Oct 06, 2016
Do "The DO": that expression was coined by a wonderful voice teacher named Gwynne Geyer to remind her students to stay focused on what they are doing as they sing, instead of being focused on what they are hearing. Training speaking and singing by listening to yourself is an extremely inefficient method. What you hear in your head is vastly different from what the audience hears. That's why most people are so surprised by the sound of their own voices on an answering machine; their voices simply don't really sound they way they think they do. (To prove that to yourself, speak or sing while holding books of music on the sides of your head in front of your ears. The sound you hear then is much closer to what the audience hears because the sound waves are bouncing around the room before they come back to your ears.)
This is one reason I encourage actors and singers to record (and then listen to--don't forget that part!) their voice lessons and or coaching sessions. Actors can also learn a lot by listening to their speaking voices when rehearsing monologues and scenes. The most efficient way to learn to speak and sing is to focus your intention and attention on doing the coordination you are learning, then feeling the sensations and vibrations that result in the body, and--finally--hearing the sound you hear in your head, which (at least in the beginning) may often surprise you when your teacher tells you it is right.

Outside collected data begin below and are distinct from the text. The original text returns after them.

/-! ### 7. The uniform bound (CDT (6.12)) -/

/-- **Uniform growth of holomorphic maps omitting the `N`-th roots of unity** (CDT §6.2,
display (6.12), with explicit constants — Theorem 6.0.1 modulo the crude supremum bound of
Lemma 5.3.5). Let `N ≥ 2` and let `F` be holomorphic on the open unit disc with `F(0) = 0`,
`|F'(0)| ≥ 1`, `F'` nowhere vanishing, and `F(z)^N ≠ 1` for all `|z| < 1` (so `F` omits `μ_N`).
Let `0 < r < 1` and suppose `log⁺ log⁺ |F(z)| ≤ M` for `|z| = (1 + r)/2`. Then

  `(N − 1) · ∫_{|z|=r} log⁺|F| μ_Haar ≤ 2 log(1/(1 − r)) + log N + 2M + 15 log 2 + 2/e`.

Proof (CDT §6.2): with `f = 1 − F^N` and `p(x) = x^N/(x^N − 1)`, the identity (6.9)
`p ∘ F = (F/(N F')) · (f'/f)` gives `m(r, p ∘ F) ≤ m(r, F/F') + m(r, f'/f)` (6.11), bounded by
Corollaries 6.2.1–6.2.2; against this, `p ∘ F = 1 + 1/(F^N − 1)` gives the lower bound (6.7)
`m(r, p ∘ F) ≥ m(r, 1/(F^N−1)) − log 2 = m(r, F^N − 1) − log 2 ≥ N m(r, F) − log 4`.
[cite: CalegariDimitrovTang2025, §6.2, (6.12)] -/
theorem uniform_growth_of_omitting_rootsOfUnity {F : ℂ → ℂ} {N : ℕ} (hN : 2 ≤ N) {r : ℝ}
    (hr : 0 < r) (hr1 : r < 1) (hF : DifferentiableOn ℂ F (ball 0 1)) (hF0 : F 0 = 0)
    (hF'0 : 1 ≤ ‖deriv F 0‖) (hF' : ∀ z ∈ ball (0 : ℂ) 1, deriv F z ≠ 0)
    (hFN : ∀ z ∈ ball (0 : ℂ) 1, F z ^ N ≠ 1) {M : ℝ}
    (hM : ∀ z : ℂ, ‖z‖ = (1 + r) / 2 → log⁺ (log⁺ ‖F z‖) ≤ M) :
    (N - 1 : ℝ) * circleAverage (fun z ↦ log⁺ ‖F z‖) 0 r ≤
      2 * Real.log (1 / (1 - r)) + Real.log N + 2 * M + 15 * Real.log 2 + 2 * Real.exp (-1) := by
  have hN1 : 1 ≤ N := le_trans (by norm_num) hN
  have hN0 : (N : ℂ) ≠ 0 := by exact_mod_cast (Nat.one_le_iff_ne_zero.mp hN1)
  have hFan : ∀ z ∈ ball (0 : ℂ) 1, AnalyticAt ℂ F z := fun z hz ↦
    hF.analyticAt (isOpen_ball.mem_nhds hz)
  have hbr : closedBall (0 : ℂ) r ⊆ ball 0 1 := closedBall_subset_ball hr1
  have hsr : sphere (0 : ℂ) |r| ⊆ ball 0 1 := by
    rw [abs_of_pos hr]; exact sphere_subset_closedBall.trans hbr
  have hF1 : ∀ z ∈ ball (0 : ℂ) 1, F z ≠ 1 := fun z hz h1 ↦ hFN z hz (by rw [h1, one_pow])
  -- the two corollaries
  have hA := cor621 hN1 hr hr1 hF hF0 hFN hM
  have hB := cor622 hr hr1 hF hF0 hF'0 hF' hF1 hM
  set f : ℂ → ℂ := fun w ↦ 1 - F w ^ N with hf
  have hfne : ∀ z ∈ ball (0 : ℂ) 1, f z ≠ 0 := fun z hz ↦ by
    simp only [hf]; exact sub_ne_zero.mpr (hFN z hz).symm
  have hFN1 : ∀ z ∈ ball (0 : ℂ) 1, F z ^ N - 1 ≠ 0 := fun z hz ↦ sub_ne_zero.mpr (hFN z hz)
  have hf' : ∀ z ∈ ball (0 : ℂ) 1, deriv f z = -(N * F z ^ (N - 1) * deriv F z) := by
    intro z hz
    have h := ((hF.differentiableAt (isOpen_ball.mem_nhds hz)).hasDerivAt.pow N).const_sub 1
    simpa [hf] using h.deriv
  change circleAverage (fun z ↦ log⁺ ‖deriv f z / f z‖) 0 r ≤ _ at hA
  -- meromorphy on the circle
  have hmF : MeromorphicOn F (sphere (0 : ℂ) |r|) := fun z hz ↦ (hFan z (hsr hz)).meromorphicAt
  have hmP : MeromorphicOn (fun z ↦ F z ^ N / (F z ^ N - 1)) (sphere (0 : ℂ) |r|) := fun z hz ↦
    ((hFan z (hsr hz)).pow N).meromorphicAt.div (((hFan z (hsr hz)).pow N).sub analyticAt_const).meromorphicAt
  have hm1 : MeromorphicOn (fun z ↦ F z / deriv F z) (sphere (0 : ℂ) |r|) := fun z hz ↦
    (hFan z (hsr hz)).meromorphicAt.div (hFan z (hsr hz)).deriv.meromorphicAt
  have hfan : ∀ z ∈ ball (0 : ℂ) 1, AnalyticAt ℂ f z := fun z hz ↦
    analyticAt_const.sub ((hFan z hz).pow N)
  have hm2 : MeromorphicOn (fun z ↦ deriv f z / f z) (sphere (0 : ℂ) |r|) := fun z hz ↦
    (hfan z (hsr hz)).deriv.meromorphicAt.div (hfan z (hsr hz)).meromorphicAt
  have hmFN : MeromorphicOn (fun z ↦ F z ^ N) (sphere (0 : ℂ) |r|) := fun z hz ↦
    ((hFan z (hsr hz)).pow N).meromorphicAt
  have hmFN1 : MeromorphicOn (fun z ↦ F z ^ N - 1) (sphere (0 : ℂ) |r|) := fun z hz ↦
    (((hFan z (hsr hz)).pow N).sub analyticAt_const).meromorphicAt
  have hminv : MeromorphicOn (fun z ↦ (F z ^ N - 1)⁻¹) (sphere (0 : ℂ) |r|) := fun z hz ↦
    (((hFan z (hsr hz)).pow N).sub analyticAt_const).meromorphicAt.inv
  -- (C) `m(r, p ∘ F) ≤ m(r, F/F') + m(r, f'/f)` from the identity (6.9)
  have hC : circleAverage (fun z ↦ log⁺ ‖F z ^ N / (F z ^ N - 1)‖) 0 r ≤
      circleAverage (fun z ↦ log⁺ ‖F z / deriv F z‖) 0 r +
        circleAverage (fun z ↦ log⁺ ‖deriv f z / f z‖) 0 r + 0 := by
    refine circleAverage_posLog_norm_le_add_add_const hmP hm1 hm2 fun z hz ↦ ?_
    have hzb := hsr hz
    have hF'z := hF' z hzb
    have hfz := hfne z hzb
    have hid : F z ^ N / (F z ^ N - 1) = (F z / (N * deriv F z)) * (deriv f z / f z) := by
      have hpow : F z ^ N = F z * F z ^ (N - 1) := by
        rw [← pow_succ', Nat.sub_add_cancel hN1]
      have hNF : (N : ℂ) * deriv F z ≠ 0 := mul_ne_zero hN0 hF'z
      have hmul : F z * -(↑N * F z ^ (N - 1) * deriv F z) = -(F z ^ N) * (↑N * deriv F z) := by
        rw [hpow]; ring
      rw [hf' z hzb, show f z = 1 - F z ^ N from rfl, div_mul_div_comm, hmul,
        mul_comm ((N : ℂ) * deriv F z) (1 - F z ^ N), mul_div_mul_right _ _ hNF, neg_div,
        ← div_neg, neg_sub]
    rw [hid, norm_mul, add_zero]
    calc log⁺ (‖F z / (N * deriv F z)‖ * ‖deriv f z / f z‖)
        ≤ log⁺ ‖F z / (N * deriv F z)‖ + log⁺ ‖deriv f z / f z‖ := posLog_mul
      _ ≤ log⁺ ‖F z / deriv F z‖ + log⁺ ‖deriv f z / f z‖ := by
          have hnorm : ‖F z / (N * deriv F z)‖ ≤ ‖F z / deriv F z‖ := by
            rw [norm_div, norm_div, norm_mul]
            refine div_le_div_of_nonneg_left (norm_nonneg _) (norm_pos_iff.mpr hF'z) ?_
            have : (1 : ℝ) ≤ ‖(N : ℂ)‖ := by
              rw [Complex.norm_natCast]; exact_mod_cast hN1
            nlinarith [norm_nonneg (deriv F z)]
          linarith [posLog_le_posLog (norm_nonneg _) hnorm]
  -- (D) the lower bound `N m(r, F) ≤ m(r, p ∘ F) + 2 log 2`
  have hD1 : (N : ℝ) * circleAverage (fun z ↦ log⁺ ‖F z‖) 0 r ≤
      circleAverage (fun z ↦ log⁺ ‖F z ^ N - 1‖) 0 r + Real.log 2 := by
    rw [← circleAverage_posLog_norm_pow]
    refine circleAverage_posLog_norm_le_add_const hmFN hmFN1 fun z hz ↦ ?_
    have := posLog_norm_add_le (F z ^ N - 1) (1 : ℂ)
    simpa using this
  have hD2 : circleAverage (fun z ↦ log⁺ ‖F z ^ N - 1‖) 0 r =
      circleAverage (fun z ↦ log⁺ ‖(F z ^ N - 1)⁻¹‖) 0 r := by
    rw [circleAverage_posLog_norm_inv hmFN1]
    have h0 : circleAverage (fun z ↦ Real.log ‖F z ^ N - 1‖) 0 r = 0 := by
      have h := AnalyticOnNhd.circleAverage_log_norm_of_ne_zero (c := 0) (R := r)
        (g := fun z ↦ F z ^ N - 1)
        (fun z hz ↦ ((hFan z (hbr (by simpa [abs_of_pos hr] using hz))).pow N).sub analyticAt_const)
        (fun z hz ↦ hFN1 z (hbr (by simpa [abs_of_pos hr] using hz)))
      rw [h, hF0, zero_pow (Nat.one_le_iff_ne_zero.mp hN1), zero_sub, norm_neg, norm_one,
        Real.log_one]
    rw [h0, sub_zero]
  have hD3 : circleAverage (fun z ↦ log⁺ ‖(F z ^ N - 1)⁻¹‖) 0 r ≤
      circleAverage (fun z ↦ log⁺ ‖F z ^ N / (F z ^ N - 1)‖) 0 r + Real.log 2 := by
    refine circleAverage_posLog_norm_le_add_const hminv hmP fun z hz ↦ ?_
    have hne := hFN1 z (hsr hz)
    have hid : (F z ^ N - 1)⁻¹ = F z ^ N / (F z ^ N - 1) + (-1) := by
      field_simp
      ring
    rw [hid]
    have := posLog_norm_add_le (F z ^ N / (F z ^ N - 1)) (-1 : ℂ)
    simpa using this
  -- assembly
  have hNm : (N : ℝ) * circleAverage (fun z ↦ log⁺ ‖F z‖) 0 r ≤
      circleAverage (fun z ↦ log⁺ ‖F z / deriv F z‖) 0 r +
        circleAverage (fun z ↦ log⁺ ‖deriv f z / f z‖) 0 r + 2 * Real.log 2 := by
    linarith [hD1, hD2, hD3, hC]
  nlinarith [hNm, hA, hB]

end Literature.Analysis.Complex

Once you know what you're doing, the desire to make a certain sound guides you and ignites the corresponding "muscle memory." This is something all great speakers and singers experience, even if they don't understand how it works. But, you don't get that result until the muscle memory has been trained. That's what the lessons are for. So much unhappiness in learning to speak and sing comes from using the sound as the starting point, rather than the ending point. In developing Hennessy Breath & BodyWork and the DVD Voice at the Center, I strived to create a precise and clear methodology in the approach, which I think of as “The Do.” Then, learning to create the optimal performing instrument--your whole body in optimal alignment and openness--is simply Doing The Do over and over until the “muscle memory” is created.